Technology — Enterprise Software — Software as a Service
THE MOMENTUM CONTINUES: ANOTHER EXCELLENT QUARTER
The obvious comment is that Workday’s EV/revenue multiple is high. What is less
obvious is that the likely decay of this multiple to a more reasonable, 6-8x forward
estimates could take longer to reach than expected. The combination of marquee
customer wins in HCM (like BofA in the quarter), new referenceable logos for
Financials, and success with the firm’s Analytics add-on could keep revenue growth
faster for longer than expected. Our only small nit is that we would like to see a
continuation of profit upsides from this management team so that they can
demonstrate that they deserve to be compared to Salesforce.com, which was more
profitable at WDAY’s current revenue level.

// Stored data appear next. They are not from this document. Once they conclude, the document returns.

import Literature.Probability.Distributions.WeakConvergenceCoupling
import HarnessLib

/-!
# Lifting a coupling along a finitely-valued random variable

Topic `Literature/Probability/Distributions` (general measure theory; everything is proved, no
named fact is introduced). Companion to `WeakConvergenceCoupling.lean`. Coupling distances
between *laws presented on base probability spaces* — DKKMO's `d_CN` in the tree's rendering,
`Literature.Probability.RandomPlanarGeometry.LoopConfig.cnLawEDist μ X μ' X'`, asks for measures on
`Ω × Ω'` with marginals `μ`, `μ'` — are fed by couplings of the *image* laws (e.g. the couplings
of `WeakConvergenceCoupling.exists_coupling_of_tendsto_of_isCompact` on the loop space), which
must then be lifted back to the base spaces. Along an arbitrary measurable map this needs a
disintegration and a measurable graph (standard Borel hypotheses, cf. the gluing lemma
`LoopConfig.exists_glued_coupling`); along a **finitely-valued** map — every lattice observable at
a fixed mesh in a bounded window, such as the loop collection `triLoopCollection D δ` or the typed
configuration of the sites in a disc — it is elementary, and this file does it:

* `liftCoupling μ f F π` — for `f : Ω → S` with values in the finite set `F` and a coupling `π`
  on `S × S'` with first marginal the law of `f`: the mixture over `v ∈ F` of
  `μ(· | f = v) ⊗ π|_{\{v\} × S'}(S × ·)` (draw `(s, s')` from `π`, then `a` from `μ`
  conditioned on `f(a) = s`, independently of `s'`).
* `map_fst_liftCoupling`, `map_snd_liftCoupling` — its marginals are `μ` and the second marginal
  of `π` (the fibres `f⁻¹{v}`, `v ∈ F`, partition `Ω`; `π` gives no mass off `F × S'`);
  `liftCoupling_apply_preimage` — **`(f(a), s')` has the law `π` under the lift**:
  `liftCoupling … {(a, s') | (f a, s') ∈ E} = π(E)` for every measurable `E` (each term sees
  only its fibre, where the section of the event is the slice `E_v`).
* `exists_coupling_lift_of_finite_range` — the packaged statement for a measurable `f` with
  finite range (singletons of `S` measurable).

## References

* C. Villani, *Optimal Transport, Old and New*, Springer (2009), Ch. 1 (couplings; gluing).
* T. Lindvall, *Lectures on the Coupling Method*, Wiley (1992), §I.5.
-/

noncomputable section

open MeasureTheory Set Function
open scoped ENNReal

namespace Literature.Probability.Distributions

variable {Ω S S' : Type*} [MeasurableSpace Ω] [MeasurableSpace S] [MeasurableSpace S']

/-- **The lift of a coupling along a finitely-valued map.** Given a law `μ` on `Ω`, a map
`f : Ω → S` with values in the finite set `F`, and a coupling `π` on `S × S'` whose first marginal
is the law of `f`, the measure on `Ω × S'` obtained by drawing `(s, s')` from `π` and then `a`
from `μ` conditioned on `f = s`, independently of `s'`:
`Σ_{v ∈ F} μ(· | f = v) ⊗ π|_{\{v\} × S'}(S × ·)`. [folklore] -/
def liftCoupling (μ : Measure Ω) (f : Ω → S) (F : Finset S) (π : Measure (S × S')) : Measure (Ω × S') :=
  ∑ v ∈ F, ((μ (f ⁻¹' {v}))⁻¹ • μ.restrict (f ⁻¹' {v})).prod (π.restrict ({v} ×ˢ univ)).snd

section

variable [MeasurableSingletonClass S] {μ : Measure Ω} [IsProbabilityMeasure μ] {f : Ω → S}
  (hf : Measurable f) {F : Finset S} (hF : ∀ a, f a ∈ F) {π : Measure (S × S')} [IsProbabilityMeasure π]
  (h1 : π.map Prod.fst = μ.map f)

omit [IsProbabilityMeasure μ] [IsProbabilityMeasure π] in
include hf h1 in
/-- The coupling gives the fibre `{v} × S'` the mass `μ(f = v)`. [folklore] -/
theorem measure_singleton_prod_univ (v : S) : π ({v} ×ˢ univ) = μ (f ⁻¹' {v}) := by
  rw [show ({v} ×ˢ univ : Set (S × S')) = Prod.fst ⁻¹' {v} by ext p; simp,
    ← Measure.map_apply measurable_fst (measurableSet_singleton v), h1,
    Measure.map_apply hf (measurableSet_singleton v)]

omit [MeasurableSingletonClass S] [IsProbabilityMeasure π] in
/-- The slice measures: `π|_{\{v\} × S'}(S × B) = π({v} × B)`. [folklore] -/
theorem snd_restrict_singleton_prod_apply (v : S) {B : Set S'} (hB : MeasurableSet B) :
    (π.restrict ({v} ×ˢ univ)).snd B = π ({v} ×ˢ B) := by
  rw [Measure.snd_apply hB, Measure.restrict_apply (measurable_snd hB)]
  congr 1
  ext p
  simp only [mem_inter_iff, mem_preimage, mem_prod, mem_singleton_iff, mem_univ, and_true]
  tauto

omit [IsProbabilityMeasure μ] [IsProbabilityMeasure π] in
include hf h1 in
/-- The slice measure of `v` has mass `μ(f = v)`. [folklore] -/
theorem snd_restrict_singleton_prod_univ (v : S) : (π.restrict ({v} ×ˢ univ)).snd univ = μ (f ⁻¹' {v}) := by
  rw [Measure.snd_univ, Measure.restrict_apply_univ, measure_singleton_prod_univ hf h1]

include hf hF h1 in
/-- **First marginal of the lift is `μ`.** [folklore] -/
theorem map_fst_liftCoupling : (liftCoupling μ f F π).map Prod.fst = μ := by
  rw [liftCoupling, map_finsetSum _ _ measurable_fst]
  simp only [Measure.map_fst_prod, snd_restrict_singleton_prod_univ hf h1, smul_smul]
  have hterm : ∀ v ∈ F, (μ (f ⁻¹' {v}) * (μ (f ⁻¹' {v}))⁻¹) • μ.restrict (f ⁻¹' {v}) = μ.restrict (f ⁻¹' {v}) := by
    intro v _
    rcases eq_or_ne (μ (f ⁻¹' {v})) 0 with h0 | h0
    · rw [Measure.restrict_eq_zero.2 h0, smul_zero]
    · rw [ENNReal.mul_inv_cancel h0 (measure_ne_top _ _), one_smul]
  rw [Finset.sum_congr rfl hterm]
  -- `Σ_{v ∈ F} μ|_{f = v} = μ` (the fibres over `F` partition `Ω`)
  have hdisj : Pairwise (Disjoint on fun v : ↥F ↦ f ⁻¹' {(v : S)}) := fun v v' hne ↦
    disjoint_left.2 fun a (ha : f a = v) (ha' : f a = v') ↦ hne (Subtype.ext (ha.symm.trans ha'))
  have hU : ⋃ v : ↥F, f ⁻¹' {(v : S)} = univ := eq_univ_of_forall fun a ↦ mem_iUnion.2 ⟨⟨f a, hF a⟩, rfl⟩
  rw [← Finset.sum_coe_sort, ← Measure.sum_fintype,
    ← Measure.restrict_iUnion hdisj (fun v ↦ hf (measurableSet_singleton _)), hU, Measure.restrict_univ]

include hf hF h1 in
/-- **Second marginal of the lift is the second marginal of `π`.** [folklore] -/
theorem map_snd_liftCoupling : (liftCoupling μ f F π).map Prod.snd = π.map Prod.snd := by
  rw [liftCoupling, map_finsetSum _ _ measurable_snd]
  simp only [Measure.map_snd_prod, Measure.smul_apply, Measure.restrict_apply_univ, smul_eq_mul]
  have hterm : ∀ v ∈ F, ((μ (f ⁻¹' {v}))⁻¹ * μ (f ⁻¹' {v})) • (π.restrict ({v} ×ˢ univ)).snd =
      (π.restrict ({v} ×ˢ univ)).snd := by
    intro v _
    rcases eq_or_ne (μ (f ⁻¹' {v})) 0 with h0 | h0
    · have hz : (π.restrict ({v} ×ˢ univ)).snd = 0 := by
        rw [← Measure.measure_univ_eq_zero, snd_restrict_singleton_prod_univ hf h1, h0]
      rw [hz, smul_zero]
    · rw [ENNReal.inv_mul_cancel h0 (measure_ne_top _ _), one_smul]
  rw [Finset.sum_congr rfl hterm]
  ext B hB
  rw [Measure.finsetSum_apply, Measure.map_apply measurable_snd hB,
    Finset.sum_congr rfl fun v _ ↦ snd_restrict_singleton_prod_apply (π := π) v hB]
  -- `Σ_{v ∈ F} π({v} × B) = π(F × B) = π(S × B)`
  have hdisj : PairwiseDisjoint (↑F : Set S) fun v ↦ ({v} ×ˢ B : Set (S × S')) := fun v _ v' _ hne ↦
    disjoint_left.2 fun p hp hp' ↦ hne ((mem_prod.1 hp).1.symm.trans (mem_prod.1 hp').1)
  rw [← measure_biUnion_finset hdisj fun v _ ↦ (measurableSet_singleton v).prod hB]
  have hFc : π ((↑F : Set S)ᶜ ×ˢ (univ : Set S')) = 0 := by
    rw [show ((↑F : Set S)ᶜ ×ˢ univ : Set (S × S')) = Prod.fst ⁻¹' (↑F : Set S)ᶜ by ext p; simp,
      ← Measure.map_apply measurable_fst F.measurableSet.compl, h1, Measure.map_apply hf F.measurableSet.compl]
    convert measure_empty (μ := μ)
    exact eq_empty_of_forall_notMem fun a ha ↦ ha (hF a)
  refine le_antisymm (measure_mono ?_) ?_
  · exact iUnion₂_subset fun v _ p hp ↦ (mem_prod.1 hp).2
  · calc π (Prod.snd ⁻¹' B) ≤ π ((⋃ v ∈ F, {v} ×ˢ B) ∪ (↑F : Set S)ᶜ ×ˢ univ) := measure_mono fun p hp ↦ ?_
      _ ≤ π (⋃ v ∈ F, {v} ×ˢ B) + π ((↑F : Set S)ᶜ ×ˢ univ) := measure_union_le _ _
      _ = π (⋃ v ∈ F, {v} ×ˢ B) := by rw [hFc, add_zero]
    by_cases h : p.1 ∈ F
    · exact Or.inl (mem_iUnion₂.2 ⟨p.1, h, mem_prod.2 ⟨rfl, hp⟩⟩)
    · exact Or.inr (mem_prod.2 ⟨h, mem_univ _⟩)

include hf hF h1 in
/-- The lift is a probability measure. [folklore] -/
theorem isProbabilityMeasure_liftCoupling : IsProbabilityMeasure (liftCoupling μ f F π) := by
  refine ⟨?_⟩
  have h := congrArg (fun m : Measure Ω ↦ m univ) (map_fst_liftCoupling hf hF h1)
  simp only [Measure.map_apply measurable_fst MeasurableSet.univ, preimage_univ, measure_univ] at h
  exact h

include hf hF h1 in
/-- **The lift reproduces every event of the coupling**: the pair `(f(a), s')` under the lift has
the law `π`. [folklore] -/
theorem liftCoupling_apply_preimage {E : Set (S × S')} (hE : MeasurableSet E) :
    liftCoupling μ f F π {p | (f p.1, p.2) ∈ E} = π E := by
  have hG : MeasurableSet {p : Ω × S' | (f p.1, p.2) ∈ E} :=
    (hf.comp measurable_fst).prodMk measurable_snd hE
  rw [liftCoupling, Measure.finsetSum_apply]
  -- each term sees only its fibre, where the section of the event is the slice `E_v`
  have hterm : ∀ v ∈ F, (((μ (f ⁻¹' {v}))⁻¹ • μ.restrict (f ⁻¹' {v})).prod (π.restrict ({v} ×ˢ univ)).snd)
      {p : Ω × S' | (f p.1, p.2) ∈ E} = π ({v} ×ˢ (Prod.mk v ⁻¹' E)) := by
    intro v _
    set μ' : Measure Ω := (μ (f ⁻¹' {v}))⁻¹ • μ.restrict (f ⁻¹' {v}) with hμ'
    set σ : Measure S' := (π.restrict ({v} ×ˢ univ)).snd with hσ
    have hEv : MeasurableSet (Prod.mk v ⁻¹' E) := measurable_prodMk_left hE
    have hout : (μ'.prod σ) ((f ⁻¹' {v})ᶜ ×ˢ (univ : Set S')) = 0 := by
      rw [Measure.prod_prod, hμ', Measure.smul_apply, Measure.restrict_apply (hf (measurableSet_singleton v)).compl,
        compl_inter_self, measure_empty, smul_zero, zero_mul]
    have hsplit : {p : Ω × S' | (f p.1, p.2) ∈ E} ∩ ((f ⁻¹' {v}) ×ˢ univ) = (f ⁻¹' {v}) ×ˢ (Prod.mk v ⁻¹' E) := by
      ext ⟨a, s'⟩
      simp only [mem_inter_iff, mem_setOf_eq, mem_prod, mem_preimage, mem_singleton_iff, mem_univ, and_true]
      constructor
      · rintro ⟨h, ha⟩; exact ⟨ha, by rwa [ha] at h⟩
      · rintro ⟨ha, h⟩; exact ⟨by rwa [ha], ha⟩
    have hval : (μ'.prod σ) {p : Ω × S' | (f p.1, p.2) ∈ E} = (μ'.prod σ) ((f ⁻¹' {v}) ×ˢ (Prod.mk v ⁻¹' E)) := by
      rw [← hsplit]
      refine le_antisymm ?_ (measure_mono inter_subset_left)
      calc (μ'.prod σ) {p : Ω × S' | (f p.1, p.2) ∈ E}
          ≤ (μ'.prod σ) (({p : Ω × S' | (f p.1, p.2) ∈ E} ∩ ((f ⁻¹' {v}) ×ˢ univ)) ∪ (f ⁻¹' {v})ᶜ ×ˢ univ) :=
            measure_mono fun p hp ↦ by
              by_cases h : f p.1 = v
              · exact Or.inl ⟨hp, mem_prod.2 ⟨h, mem_univ _⟩⟩
              · exact Or.inr (mem_prod.2 ⟨h, mem_univ _⟩)
        _ ≤ (μ'.prod σ) ({p : Ω × S' | (f p.1, p.2) ∈ E} ∩ ((f ⁻¹' {v}) ×ˢ univ)) + (μ'.prod σ) ((f ⁻¹' {v})ᶜ ×ˢ univ) :=
            measure_union_le _ _
        _ = _ := by rw [hout, add_zero]
    rw [hval, Measure.prod_prod, hσ, snd_restrict_singleton_prod_apply v hEv, hμ', Measure.smul_apply,
      Measure.restrict_apply_self, smul_eq_mul]
    rcases eq_or_ne (μ (f ⁻¹' {v})) 0 with h0 | h0
    · have : π ({v} ×ˢ (Prod.mk v ⁻¹' E)) = 0 :=
        measure_mono_null (prod_mono Subset.rfl (subset_univ _)) (by rw [measure_singleton_prod_univ hf h1, h0])
      rw [this, mul_zero]
    · rw [ENNReal.inv_mul_cancel h0 (measure_ne_top _ _), one_mul]
  rw [Finset.sum_congr rfl hterm]
  -- `Σ_{v ∈ F} π({v} × E_v) = π(E ∩ (F × S')) = π(E)`
  have hdisj : PairwiseDisjoint (↑F : Set S) fun v ↦ ({v} ×ˢ (Prod.mk v ⁻¹' E) : Set (S × S')) :=
    fun v _ v' _ hne ↦ disjoint_left.2 fun p hp hp' ↦ hne ((mem_prod.1 hp).1.symm.trans (mem_prod.1 hp').1)
  rw [← measure_biUnion_finset hdisj fun v _ ↦ (measurableSet_singleton v).prod (measurable_prodMk_left hE)]
  have hFc : π ((↑F : Set S)ᶜ ×ˢ (univ : Set S')) = 0 := by
    rw [show ((↑F : Set S)ᶜ ×ˢ univ : Set (S × S')) = Prod.fst ⁻¹' (↑F : Set S)ᶜ by ext p; simp,
      ← Measure.map_apply measurable_fst F.measurableSet.compl, h1, Measure.map_apply hf F.measurableSet.compl]
    convert measure_empty (μ := μ)
    exact eq_empty_of_forall_notMem fun a ha ↦ ha (hF a)
  refine le_antisymm (measure_mono (iUnion₂_subset fun v _ p hp ↦ ?_)) ?_
  · obtain ⟨h1', h2'⟩ := mem_prod.1 hp
    rw [mem_singleton_iff] at h1'
    have : p = (v, p.2) := Prod.ext h1' rfl
    rw [this]; exact h2'
  · calc π E ≤ π ((⋃ v ∈ F, {v} ×ˢ (Prod.mk v ⁻¹' E)) ∪ (↑F : Set S)ᶜ ×ˢ univ) := measure_mono fun p hp ↦ ?_
      _ ≤ π (⋃ v ∈ F, {v} ×ˢ (Prod.mk v ⁻¹' E)) + π ((↑F : Set S)ᶜ ×ˢ univ) := measure_union_le _ _
      _ = _ := by rw [hFc, add_zero]
    by_cases h : p.1 ∈ F
    · refine Or.inl (mem_iUnion₂.2 ⟨p.1, h, mem_prod.2 ⟨rfl, ?_⟩⟩)
      change (p.1, p.2) ∈ E
      exact hp
    · exact Or.inr (mem_prod.2 ⟨h, mem_univ _⟩)

include hf hF h1 in
/-- Outer-measure form of `liftCoupling_apply_preimage`, for an arbitrary (possibly
non-measurable) set `E`: the lift gives `{(a, s') | (f a, s') ∈ E}` at most the (outer) `π`-measure
of `E` (both sides are infima over measurable supersets). This is the form needed when `S × S'`
carries the product of two Borel σ-algebras of non-separable spaces, where closed sets such as
`{edist ≥ η}` need not be product-measurable. [folklore] -/
theorem liftCoupling_apply_preimage_le (E : Set (S × S')) :
    liftCoupling μ f F π {p | (f p.1, p.2) ∈ E} ≤ π E := by
  rw [measure_eq_iInf (μ := π) E]
  refine le_iInf₂ fun E' hEE' ↦ le_iInf fun hE' ↦ ?_
  rw [← liftCoupling_apply_preimage hf hF h1 hE']
  exact measure_mono fun p hp ↦ hEE' hp

/-- **Lifting a coupling along a finitely-valued random variable.** Let `f : Ω → S` be
measurable with finitely many values (singletons of `S` measurable) and `π` a coupling on
`S × S'` of the law of `f` under `μ` with some law `ν`. Then there is a coupling `T` of `μ` and
`ν` on `Ω × S'` under which `(f(a), s')` has the law `π`; in particular every exceptional event
keeps its probability: `T{(a, s') | (f a, s') ∈ E} = π(E)`. (Elementary: condition `μ` on the
finitely many fibres of `f`; no disintegration or standard Borel hypothesis is needed.) [folklore] -/
theorem exists_coupling_lift_of_finite_range {μ : Measure Ω} [IsProbabilityMeasure μ] {f : Ω → S}
    (hf : Measurable f) (hfin : (Set.range f).Finite) {π : Measure (S × S')} [IsProbabilityMeasure π]
    (h1 : π.map Prod.fst = μ.map f) :
    ∃ T : Measure (Ω × S'), IsProbabilityMeasure T ∧ T.map Prod.fst = μ ∧ T.map Prod.snd = π.map Prod.snd ∧
      (∀ E : Set (S × S'), MeasurableSet E → T {p | (f p.1, p.2) ∈ E} = π E) ∧
      ∀ E : Set (S × S'), T {p | (f p.1, p.2) ∈ E} ≤ π E := by
  have hF : ∀ a, f a ∈ hfin.toFinset := fun a ↦ hfin.mem_toFinset.2 (mem_range_self a)
  exact ⟨liftCoupling μ f hfin.toFinset π, isProbabilityMeasure_liftCoupling hf hF h1,
    map_fst_liftCoupling hf hF h1, map_snd_liftCoupling hf hF h1,
    fun E hE ↦ liftCoupling_apply_preimage hf hF h1 hE, fun E ↦ liftCoupling_apply_preimage_le hf hF h1 E⟩

end

end Literature.Probability.Distributions

end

We believe investors should own at least
a partial position in this industry-altering firm in any growth-oriented portfolio.
Another meaningful upside. Workday reported Q2/15 revenues, calculated
billings, and FCF loss of $186.8M (+74% y-o-y), $206.3M (+56% y-o-y) and
$37.4M, which were respectively $9.8M, $21.3M, and $35.0M ahead of our
estimates. Subscription revenues grew 77% y-o-y, and non-GAAP EPS loss of
($0.11) was $0.04 better than our forecast.
Color from the call. After bringing HP, the firm’s largest customer to date, live in
Q1, WDAY announced that it signed an HCM deal with Bank of America and its
300k employees in Q2, now making that firm its largest customer. WDAY ended
the quarter with >700 HCM customers and nearly 100 Financials customers.
While the firm saw strength across the board, management noted particularly
strong results in Europe and within Financial Services, including two Fortune
500 deals in that sector. Lastly, WDAY’s services ecosystem continues to grow
nicely, with both HP and CSC announcing plans to build deployment practices.
Guidance increased again. WDAY guided Q3/15 estimates above the Street and
increased F2015 revenue targets by ~$25M. F2015 bookings growth is expected
to be roughly 60% and non-GAAP operating losses were trimmed to the high
single digits. Longer-term, management did note that the firm does not expect to
be non-GAAP profitable in F2016, which shouldn’t come as a surprise.